Диана открыла для меня французское кино — вашу классику, но еще и экспериментальные фильмы. Она умела пробуждать интерес к странным вещам. Я шел за ней. Вообще-то у меня нет любимого жанра. Иногда я люблю посмеяться, в другой раз с удовольствием смотрю какой-нибудь политический фильм или драму. Или ужастики — когда хочется как следует испугаться.
— Это и я люблю… — призналась Манон. — Мы с Жюстеном часто выбирали фильмы только для того, чтобы испытать ужас пострашнее. Даже самые дурацкие. Ну, вроде того, что молодые люди оказываются ночью в лесу, а их преследует какое-нибудь фантастическое чудовище. Обожаю! Еще лучше, если чудовища нет на экране. Если его хотя бы раз увидел, то уже на так страшно. Я прижималась к Жюстену и так стискивала ему руку, что у него появлялись синяки. А потом боялась даже пойти в туалет.
— А я помню, что меня больше всего потряс фильм ужасов, который назывался «Вирус каннибалов». Жуткий фильм… Мне было пять лет. Я целый месяц всех боялся. Как только какой-нибудь взрослый до меня дотрагивался, я орал. А еще я попытался оторвать руку у своей соседки, — я был уверен, что она зомби.
— В пять лет? — удивилась Одиль. — Это кто же вам позволил смотреть это в пять-то лет?
— Матери надо было куда-то отлучиться, и она отвела меня к одной своей сослуживице, а у нее были дети-подростки…
— Да, зомби — это беспроигрышный вариант, — прокомментировал Блейк. — Они всюду были бы хороши. Только представьте: «Моя прекрасная леди и зомби», «Выживут только зомби» в фильмах с Джеймсом Бондом или еще «Граф Монте-Кристо и зомби»…
— Это удивительно, что ты заговорил о «Графе МонтеКристо», — отметил Манье. — Дело в том, что я как раз начал читать эту книгу Янису.
— Так это правда, что вы занимаетесь с мальчиком из города? — подхватила тему Одиль. — Как хорошо, что вы это делаете.
— Он мне помогает с покупками, а я ему — со школой…
— Если бы все делали, как вы, мир был бы намного лучше, — сказала Манон.
— Пока с этой книгой не все так просто, — сказал Манье. — Этот кирпич больше чем в тысячу страниц, и я ума не приложу, куда там всунуть Юплу…
Блейк расставил тарелки для десерта, и Одиль объявила:
— А теперь я предлагаю вам тарталетки с засахаренными яблоками. Только будьте снисходительны, я их уже сто лет не готовила…

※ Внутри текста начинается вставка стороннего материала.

import Summits.BirchSwinnertonDyer.Rank1Residual.Additive.KatoDescentGlobalKummerTamagawa
import Summits.BirchSwinnertonDyer.Rank1Residual.Additive.KatoDescentIntegralH1TorsionFree
import Summits.BirchSwinnertonDyer.BirchSwinnertonDyer.Theorems.KatoDescentPotSupersingularIntegralH1LayerZeroTop
import HarnessLib

set_option autoImplicit false

/-!
# The INTEGRAL Kummer classes `y(P) = p^c • κ_∞(P) ∈ A = H¹(ℤ[1/p], T_pW)` (bottom-layer spelling) and THE INDEX
# `[A : ℤ_p·y(P)] = #ker φ · p^{c + v(log_ω P) − v₀}` through the Kummer-logarithm functional — brick (b) of the
# COUNT-EC⁰ lane (seat `bsd-cm-prr-ty1` g10, cell `bsd-cm`; theorems only: no definition, no named fact, no instance,
# no `sorry`)

Part 16 of the seat's kernel cut of stub 3 `stub_rankOneCountReadingKato` of the Kato–Perrin-Riou skeletons v4 (cruxes
stmt-BirchSwinnertonDyer-19945 / -19223; = cell bsd-potss's held input 27322). The residual display COUNT-EC⁰ («`v_p #(J.H2)_Γ
+ v₀ = v_p #Ш[p^∞] + v_p Tam + 2·v_p log_ω P`», Part 11) measures `A = integralH1 (tateRep W p) p (κ.layerSubgroup 0)` through
the `ℤ_p`-linear Kummer-logarithm functional `φ` (`φ(A) = p^{v₀}ℤ_p`, Parts 8–10). Part 15 (`KatoDescentGlobalKummerTamagawa`)
gave a uniform `c` with `p^c • κ_∞(P) ∈ H¹(ℤ[1/p], T_pW)` (`⊤`-spelling) for every `P ∈ W(ℚ)`. THIS FILE reads these
classes in `A` and evaluates Part 10's index formula on them:

* §1 `padicLogLocal_map_nsmul`, `padicLogLocal_map_ne_zero` — `log_ω(n • P) = n · log_ω(P)`; a rational point of
  infinite order has `log_ω(P) ≠ 0` (`log_ω = padicLog` on `E(ℚ_p)`, whose kernel is torsion, AEC IV.6.4; `W(ℚ) → W(ℚ_p)`
  is injective).
* §2 **`exists_integralH1_kummerTate`** — `∃ c, ∃ y : W(ℚ) →+ A` additive with, for every `P`,
  `ofTop(red_{p^k}(layerZeroToTop (y P))) = κ_{p^k}(p^c • P)` for all `k` (i.e. `layerZeroToTop (y P) = p^c • κ_∞(P)`) and
  `HasLocPKummerLog W p (layerZeroToTop (y P)) (p^c · log_ω P)` (Part 15 transported along potss's
  `exists_integralH1LayerZeroEquivTop`).
* §3 for ANY Kummer-logarithm functional `φ` on `A` (`HasLocPKummerLog (φ x)` for all `x`, e.g. Part 8's
  `exists_kummerLog_linearMap`): `kummerLog_integralH1_kummerTate_eq` **`φ(y P) = p^c · log_ω P`**, `…_ne_zero` (for `P` of
  infinite order), `valuation_…` (`= c + v(log_ω P)`), **`natCard_quotient_span_integralH1_kummerTate_eq`:
  `#(A / ℤ_p·y(P)) = #ker φ · p^{c + v(log_ω P) − v₀}`** (Part 10's `natCard_quotient_span_singleton_eq` at `y = y(P)`),
  `le_add_valuation_padicLogLocal` (`v₀ ≤ c + v(log_ω P)`).
* §4 `exists_kummerLog_ne_zero_of_not_isOfFinAddOrder` / `exists_kummerLog_range_eq_span_zpow` — **`φ ≠ 0` on `A` and
  `φ(A) = p^{v₀}ℤ_p` for some `v₀`, as soon as `W(ℚ)` has a point of infinite order** (PACKAGE-FREE and `Ш`-FREE: Part 10's
  `exists_kummerLog_range_eq` took the non-zero value from the (α)-class of a descent package); on the rows (`rank 1`,
  `Ш[p^∞]` finite, `p ∤ #W(ℚ)_tors`, where `#ker φ = 1` by Part 11): `natCard_quotient_span_integralH1_kummerTate_eq_pow`
  **`#(A / ℤ_p·y(P)) = p^{c + v(log_ω P) − v₀}`**, `finite_quotient_span_integralH1_kummerTate`.
* §5 **`rank_integralH1_eq_one`** — on the rows `rank_{ℤ_p} A = 1` ((R1-a): Part 8's `≤ 1` + torsion-freeness (Part 11) +
  the non-zero integral Kummer class of §4).

WHY (potss memo KMC-DESCENT-MEMO §4): (R1-a) «`𝔥 := H¹(ℤ[1/p], j_*T) = p^a·ℤ_p κ(P)`» and (R1-e) «`[𝔥 : z] = #H²(ℤ[1/p], T)`,
`z = λ·κ(P)`» are statements about indices of lines in `𝔥 = A`; this file supplies the index of the line of the integral Kummer
class in closed form (`a ≤ c`; `a` cancels in (R1-f)). What remains for COUNT-EC⁰ is brick (c): the compact Poitou–Tate count
of `#(J.H2)_Γ = #H²(ℤ[1/p], T_pW)` ((R1-b)–(R1-d)).

HONEST LABEL: theorems only; no stub or item is closed; nothing is registered; nothing is asserted on 19945 / 19223;
Kato's Main Conjecture and Perrin-Riou's conjecture are not touched; BSD is not proved for any curve.

References: [Kato2004Asterisque] §13.8 (p. 228), §14.1 (p. 235), Thm. 14.5 and the definition of `[M : z]` (pp. 236–237),
§14.9 (14.9.3) (p. 240), §14.14 (14.14.1) (p. 243), §14.18 (p. 244); [BlochKato1990] Def. 3.10, Ex. 3.11;
[SilvermanAEC2009] IV.6.4, VII.6.3; [SerreLocalFields1979] I §3 Prop. 5; [PerrinRiou1993AIF] §3.3.
-/

noncomputable section

open scoped Classical NumberField ContRepresentation

open WeierstrassCurve Field IsDedekindDomain NumberField CategoryTheory Literature.NumberTheory.EllipticCurves
  Literature.NumberTheory.EllipticCurves.Kato2004 Literature.NumberTheory.GaloisRepresentations
  Literature.NumberTheory.EllipticCurves.Kato2004.EulerSystemValues
  Summit.BirchSwinnertonDyer.BirchSwinnertonDyer.Theorems.CongruentShaFreeCutKatoKummerLogTorsion
  Summit.BirchSwinnertonDyer.BirchSwinnertonDyer.Theorems.IntegralH1LayerZeroTop
  Summit.BirchSwinnertonDyer.Rank1Residual.Additive.GlobalKummer
open WeierstrassCurve (geomPoints geomTorsion galH1Torsion)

На ее слова никто не отреагировал. Хуже того, все трое застыли в смущенном молчании. Одиль ничего не понимала до тех пор, пока не проследила за взглядами присутствующих, устремленными к входу в буфетную. Там стояла мадам Бовилье. Блейк и Манье резко встали.
— Я рада видеть, как вы мило проводите вечер, — сказала Мадам.
Одиль подалась назад, на ее лице выразилось боязливое удивление.
— Не прерывайтесь, — продолжала хозяйка. — Я хоть и спустилась, но не для того, чтобы вам помешать… Просто я заинтересовалась, кто это там смеется.
Блейк перехватил инициативу:
— Попробуйте вместе с нами десерт.
Он поспешил поставить еще одну тарелку.
— Очень любезно с вашей стороны, но я лучше вернусь к себе.
— Я настаиваю…
Едва произнеся эти слова, Эндрю пожалел.
— Что-то вы слишком часто настаиваете… — заметила с иронией Мадам.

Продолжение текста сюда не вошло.